WORK REQUIRED: Would you repeat all of the records underneath, exactly as written?

Top of EXCERPTED DATA

import Summits.NavierStokesRegularity.NavierStokesRegularity.Theorems.PerpetualPumpAveragedTypeIBlowupAssemblyRescale
import Summits.NavierStokesRegularity.NavierStokesRegularity.Theorems.PerpetualPumpAveragedTypeIBlowupAssemblyTools
import Summits.NavierStokesRegularity.NavierStokesRegularity.Theorems.PerpetualPumpAveragedTypeIBlowupAssemblyRestart

/-!
# Crux `PerpetualPump.AveragedTypeIBlowup` (stmt-NavierStokesRegularity-1835), line `Sketch`:
# stub `handoff` — the front triple and the next bond in the slow time of the pulse

Second tools file of the proof of the registered stub `stub_handoff` (the hand-off certificate of the
window one-step theorem; Mathlib-only mathematics).

* `handoff_residual_Icc`, `handoff_modePkg`, `handoff_sysPkg` — one mode (resp. the carrier/bond pair
  of one scale) of the critical Toda system with memory errors, given in `C¹` form on real time
  `[0, T]`, read in the slow time `σ = R_c (t − t_b)` of a clock `R_c` from a base time `t_b`
  (continuity, the derivative `κ(−x + g) + e` with `κ = R_k/R_c` and a continuous error
  `|e| ≤ η κ M` on the closed slow interval, the Duhamel restart inequality from slow time `0`);
  the registered tools sub-goal `stub_handoffSlow` is `handoff_residual_Icc`.
* `handoff_frontPkg` — the front triple `(b, w, β) = (b_n, w_n, b_{n+1}/q)` from the ignition time
  is a forced Toda gate `b' = −b − w² + f₁`, `w' = w(b − β − 1) + f₂`, `β' = −q⁴β + w² + f₃`, the
  forcings being the residuals plus the inflow of the previous bond, the seed, and the drain into
  the next bond (the hypothesis shape of `stub_pulse`).
* `handoff_nextPkg` — the next bond `y = w_{n+1}` with its majorant in the same slow time (the
  hypothesis shape of `stub_levelOneBond`).

## References

T. Tao, *Finite time blowup for an averaged three-dimensional Navier–Stokes equation*, J. Amer.
Math. Soc. 29 (2016), §5–6 (the cascade heuristics); the content here is folklore calculus.
-/

noncomputable section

Bottom of EXCERPTED DATA

EXERCISE RESPONSE:
import Summits.NavierStokesRegularity.NavierStokesRegularity.Theorems.PerpetualPumpAveragedTypeIBlowupAssemblyRescale
import Summits.NavierStokesRegularity.NavierStokesRegularity.Theorems.PerpetualPumpAveragedTypeIBlowupAssemblyTools
import Summits.NavierStokesRegularity.NavierStokesRegularity.Theorems.PerpetualPumpAveragedTypeIBlowupAssemblyRestart

/-!
# Crux `PerpetualPump.AveragedTypeIBlowup` (stmt-NavierStokesRegularity-1835), line `Sketch`:
# stub `handoff` — the front triple and the next bond in the slow time of the pulse

Second tools file of the proof of the registered stub `stub_handoff` (the hand-off certificate of the
window one-step theorem; Mathlib-only mathematics).

* `handoff_residual_Icc`, `handoff_modePkg`, `handoff_sysPkg` — one mode (resp. the carrier/bond pair
  of one scale) of the critical Toda system with memory errors, given in `C¹` form on real time
  `[0, T]`, read in the slow time `σ = R_c (t − t_b)` of a clock `R_c` from a base time `t_b`
  (continuity, the derivative `κ(−x + g) + e` with `κ = R_k/R_c` and a continuous error
  `|e| ≤ η κ M` on the closed slow interval, the Duhamel restart inequality from slow time `0`);
  the registered tools sub-goal `stub_handoffSlow` is `handoff_residual_Icc`.
* `handoff_frontPkg` — the front triple `(b, w, β) = (b_n, w_n, b_{n+1}/q)` from the ignition time
  is a forced Toda gate `b' = −b − w² + f₁`, `w' = w(b − β − 1) + f₂`, `β' = −q⁴β + w² + f₃`, the
  forcings being the residuals plus the inflow of the previous bond, the seed, and the drain into
  the next bond (the hypothesis shape of `stub_pulse`).
* `handoff_nextPkg` — the next bond `y = w_{n+1}` with its majorant in the same slow time (the
  hypothesis shape of `stub_levelOneBond`).

## References

T. Tao, *Finite time blowup for an averaged three-dimensional Navier–Stokes equation*, J. Amer.
Math. Soc. 29 (2016), §5–6 (the cascade heuristics); the content here is folklore calculus.
-/

noncomputable section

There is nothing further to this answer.